*Exercise description*
Only part of the listing is needed, namely the lines from its start through the line with "import Literature.AlgebraicGeometry.Modules.CechCup", and they should be retyped exactly.

*Exercise inputs*
import Summits.Ventures.HSemireg.UntwistCocycleTwistLeibnizCocycle
import Summits.Ventures.HSemireg.UntwistCocycleTwistDualHomTrace
import Literature.AlgebraicGeometry.HodgeTheory.AtiyahClassCech
import Literature.AlgebraicGeometry.Modules.CechCup
import HarnessLib

/-!
# Venture HSemireg — route R1.0, untwisted reading: **the Leibniz rule for the Atiyah class along the
# cocycle twist**, `At(E ⊗ M) = (At(E) ⊗ 1_M) · λ + [e ↦ e ⊗ dlog g]`, on REAL carriers (gs-g4; sequel of
# `UntwistCocycleTwistLeibnizCocycle.lean`)

HONEST FRAMING. Module-level homological algebra on the tree's REAL carriers: Mathlib's `Abelian.Ext` in
`X.Modules`, the real Atiyah class `HodgeTheory.atiyahClass E ∈ Ext¹(E, E ⊗ Ω¹)` (class of the jet sequence), the
Čech classes `Modules.Cech.classOf` of cocycles of local homomorphisms and the class formula for locally split
sequences (`Modules/CechClassOfLocallySplit.lean`), th-4's cocycle twist `- ⊗ M` (`M = lineBundle c`) and the
comparison `λ = CocycleTwist.dualHomTwist`. Nothing about any variety; no gerbe; nothing here says HC, HC_CM or
HC_AV is proved.

THE THEOREM (`atiyahClass_twist`). For an `S`-scheme `X`, a cocycle `c` and a finite locally free `E`:

  `At(E⟨c⟩) = θ(At(E)) · [λ_{Ω¹}] + [ν]`  in `Ext¹(E⟨c⟩, E⟨c⟩ ⊗ Ω¹)`,

where `θ = - ⊗ M` on `Ext` (Mathlib `Ext.mapExactFunctor` of th-4's twist functor), `λ_{Ω¹} : (E ⊗ Ω¹)⟨c⟩ → E⟨c⟩ ⊗ Ω¹`
the comparison of `UntwistCocycleTwistDualHom.lean`, and `ν` the Čech `1`-cocycle of local homomorphisms
`e ↦ e ⊗ ω_{xy}`, `ω_{xy} = -g_{xy} d g_{yx} = dlog g_{xy}` (`twistScalarFamily`), on the cover
`W_x = (frame open of E at x) ∩ U_x` — Atiyah's `b(E ⊗ L) = b(E) ⊗ 1 + 1 ⊗ b(L)` with `b(L) = {dlog g_{xy}}`
(Prop. 10, Prop. 12), in the only form the tree's carriers allow (no tensor product of Ext classes: the second
term stays a Čech class; its trace is computed in the sequel). SIGN BOOKKEEPING (th-1, as printed): Atiyah's
Prop. 12 represents `b(L)` by the cocycle `-d log g_{ij}` in HIS transition convention; here the transition law is
th-4's `s_x = g_{xy} s_y` and the scalar cochain is `ω_{xy} = -g_{xy} d g_{yx}`; no identification of `[ω]` with a
normalised `c₁(M)` is claimed or needed (the consumer only uses that the correction is a scalar class).

Proof: both `θ(At(E))` (class of the twisted jet sequence, `Ext.mapExactFunctor_extClass`) and `At(E⟨c⟩)` are
classes of LOCALLY SPLIT sequences over `W_x` (sections transported from the frame sections of `P¹(E)`,
`UntwistCocycleTwistJet`), hence Čech classes of the difference cocycles of the splittings
(`Cech.classOf_splittingDifference`); the Leibniz cocycle identity of the previous file says
`δ^{E⟨c⟩} = δ^{θ} ≫ λ + ν` as cochains; `classOf` is additive and natural under post-composition
(`classOf_postcompFamily`, from `ExactAugmentation.theta_comp_map` along the Čech complex of `λ`).

Which Ext groups: `Ext¹(E⟨c⟩, E⟨c⟩ ⊗ Ω¹)` (the home of `At(E⟨c⟩)`); which class: `At`, `c₁(M) = [dlog g]`; which twist:
`- ⊗ M_B`, `M_B = lineBundle c`.

## References

* M. F. Atiyah, *Complex analytic connections in fibre bundles*, Trans. AMS 85 (1957), §4, Prop. 10, Prop. 12.
  [Atiyah1957]
* R.-O. Buchweitz, H. Flenner, Compositio Math. 137 (2003), §3 (`At(F ⊗ L)`). [BuchweitzFlenner2003]
* R. Hartshorne, *Algebraic Geometry* (1977), III.4 (Čech cohomology), III Ex. 4.5. [Hartshorne1977]
-/

noncomputable section

open CategoryTheory CategoryTheory.Abelian AlgebraicGeometry Opposite TopologicalSpace Limits

namespace Summit.Ventures.HSemireg

namespace CocycleTwist

open Literature.AlgebraicGeometry.Modules Literature.AlgebraicGeometry.Motives
  Literature.AlgebraicGeometry.HodgeTheory Literature.AlgebraicGeometry.Modules.Cech Literature.Algebra.Homology

universe u

/-! ### Čech classes are natural under post-composition with a morphism of coefficients -/

section CechPostcomp

variable {Y : Scheme.{u}} {ι : Type u} {U : ι → Y.Opens} {n : ℕ} {A M N : Y.Modules} (φ : M ⟶ N)

/-- The Čech differential commutes with `Čⁿ(φ)`. [folklore] -/
theorem cech_d_comp_map (n : ℕ) : Cech.d U M n ≫ Cech.map U (n + 1) M φ = Cech.map U n M φ ≫ Cech.d U N n := by
  simp only [Cech.d, Preadditive.sum_comp, Preadditive.comp_sum, Preadditive.zsmul_comp, Preadditive.comp_zsmul,
    structMap_map]

variable (U) in
/-- **The Čech complex is functorial in the coefficients**: `Č•(𝓤, φ) : Č•(𝓤, M) ⟶ Č•(𝓤, N)`.
[cite: StacksProject, Tag 01ED] -/
def cechComplexMap : Cech.complex U M ⟶ Cech.complex U N where
  f n := Cech.map U n M φ
  comm' n m h := by
    cases h
    rw [complex_d, complex_d]
    exact (cech_d_comp_map φ n).symm

/-- Components of `Č•(𝓤, φ)`. [folklore] -/
@[simp]
theorem cechComplexMap_f (n : ℕ) : (cechComplexMap U φ).f n = Cech.map U n M φ := rfl

/-- The augmentation is natural: `ε_M ≫ Č⁰(φ) = φ ≫ ε_N`. [folklore] -/
theorem augment_comp_map : augment U M ≫ Cech.map U 0 M φ = φ ≫ augment U N :=
  hom_ext_to fun V x α => by
    rw [Scheme.Modules.Hom.comp_app, CategoryTheory.comp_apply, map_app_apply, augment_app_apply,
      Scheme.Modules.Hom.comp_app, CategoryTheory.comp_apply, augment_app_apply, app_res]

/-- **Post-composition of a cochain of local homomorphisms with a morphism of coefficients**:
`(ω ≫ φ)_α = ω_α ≫ φ|`. [folklore] -/
def postcompFamily (ω : LocalFamily U n A M) (φ : M ⟶ N) : LocalFamily U n A N := fun α =>
  ω α ≫ (SheafOfModules.overFunctor _ (face U α)).map φ

/-- `(ω ≫ φ)♯ = ω♯ ≫ Čⁿ(φ)`. [folklore] -/
theorem familyHom_postcompFamily (ω : LocalFamily U n A M) :
    familyHom (postcompFamily ω φ) = familyHom ω ≫ Cech.map U n M φ :=
  hom_ext_to fun V s α => by
    rw [familyHom_app_apply, Scheme.Modules.Hom.comp_app, CategoryTheory.comp_apply, map_app_apply,
      familyHom_app_apply, postcompFamily, appLE_comp, appLE_over_map]

/-- Post-composition preserves cocycles. [folklore] -/
theorem dFamily_postcompFamily_eq_zero (ω : LocalFamily U n A M) (hω : dFamily ω = 0) :
    dFamily (postcompFamily ω φ) = 0 := by
  apply eq_zero_of_familyHom_eq_zero
  rw [← familyHom_comp_d, familyHom_postcompFamily, Category.assoc, ← cech_d_comp_map, ← Category.assoc,
    familyHom_comp_d, hω, familyHom_zero, zero_comp]

variable [HasExt.{u + 1} Y.Modules] (hU : iSup U = ⊤)

/-- **`[ω ≫ φ] = [ω] ∘ [φ]`**: the Čech class is natural under post-composition with a morphism of coefficients
(`ExactAugmentation.theta_comp_map` along `Č•(𝓤, φ)`). [cite: Hartshorne1977, III Lemma 4.4] -/
theorem classOf_postcompFamily (ω : LocalFamily U n A M) (hω : dFamily ω = 0) :
    classOf (exactAugmentation U N hU) (postcompFamily ω φ) (dFamily_postcompFamily_eq_zero φ ω hω) =
      (classOf (exactAugmentation U M hU) ω hω).comp (Ext.mk₀ φ) (add_zero n) := by
  rw [classOf_def, classOf_def,
    ← ExactAugmentation.theta_comp_map (exactAugmentation U M hU) (exactAugmentation U N hU) (cechComplexMap U φ) φ
      (by exact augment_comp_map φ) (familyHom ω) (familyHom_comp_d_eq_zero ω hω)
      (ExactAugmentation.comp_f_d_eq_zero (cechComplexMap U φ) (familyHom ω) (familyHom_comp_d_eq_zero ω hω))]
  exact ExactAugmentation.theta_congr _ (by exact familyHom_postcompFamily φ ω) _ _

end CechPostcomp

/-! ### The difference cocycle after the inclusion is the difference of the sections -/

section SplittingDifference

variable {Y : Scheme.{u}} {ι : Type u} {U : ι → Y.Opens} {T : ShortComplex Y.Modules} (σ : LocalSplittings U T)

/-- `f(δ_{ab}(x)) = s_a(x) - s_b(x)`: the difference cocycle followed by the inclusion is the difference of the
sections. [cite: Hartshorne1977, III.4 (proof of Thm. 4.5)] -/
theorem f_app_appLE_splittingDifference (β : Fin 2 → ι) {W : Y.Opens} (k : W ⟶ face U β) (x : Γ(T.X₃, W)) :
    T.f.app W (appLE (splittingDifference σ β) k x) =
      appLE (Cech.sec σ (β 0)) (k ≫ homOfLE (face_le U β 0)) x -
        appLE (Cech.sec σ (β 1)) (k ≫ homOfLE (face_le U β 1)) x := by
  rw [appLE_splittingDifference, eq_sub_iff_add_eq]
  have h := f_app_appLE_r_add σ (β 1) (k ≫ homOfLE (face_le U β 1))
    (appLE (Cech.sec σ (β 0)) (k ≫ homOfLE (face_le U β 0)) x)
  rwa [g_app_appLE_s] at h

end SplittingDifference

/-! ### The cochain `e ↦ e ⊗ ω` of a cochain of `1`-forms -/

section TensorWith

variable {S : Type u} [CommRing S] {X : Over (Spec (CommRingCat.of S))} (F G : X.left.Modules) {W : X.left.Opens}

/-- Post-composition with a LOCAL morphism on an internal Hom: `𝓗om(A, B)|_W ⟶ 𝓗om(A, B')|_W`, `ψ ↦ ψ ≫ t|`.
[folklore] -/
def postcompOver (A : X.left.Modules) {B B' : X.left.Modules} (t : B.over W ⟶ B'.over W) :
    (sheafHom A B).over W ⟶ (sheafHom A B').over W where
  val := PresheafOfModules.homMk
    { app := fun V => AddCommGrpCat.ofHom
        { toFun := fun (ψ : A.over V.unop.left ⟶ B.over V.unop.left) =>
            (ψ ≫ restrictHom V.unop.hom t : A.over V.unop.left ⟶ B'.over V.unop.left)
          map_zero' := zero_comp
          map_add' := fun ψ ψ' => Preadditive.add_comp _ _ _ _ _ _ }
      naturality := fun {V V'} i => by
        refine AddCommGrpCat.ext fun (ψ : A.over V.unop.left ⟶ B.over V.unop.left) => ?_
        change restrictHom i.unop.left ψ ≫ restrictHom V'.unop.hom t = restrictHom i.unop.left (ψ ≫ restrictHom V.unop.hom t)
        rw [restrictHom_comp, ← restrictHom_comp', Subsingleton.elim (i.unop.left ≫ V.unop.hom) V'.unop.hom] }
    (fun V (a : Γ(X.left, V.unop.left)) (ψ : A.over V.unop.left ⟶ B.over V.unop.left) => by
      change (a • ψ) ≫ restrictHom V.unop.hom t = a • (ψ ≫ restrictHom V.unop.hom t)
      rw [smul_comp_overHom])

*Answer below*
import Summits.Ventures.HSemireg.UntwistCocycleTwistLeibnizCocycle
import Summits.Ventures.HSemireg.UntwistCocycleTwistDualHomTrace
import Literature.AlgebraicGeometry.HodgeTheory.AtiyahClassCech
import Literature.AlgebraicGeometry.Modules.CechCup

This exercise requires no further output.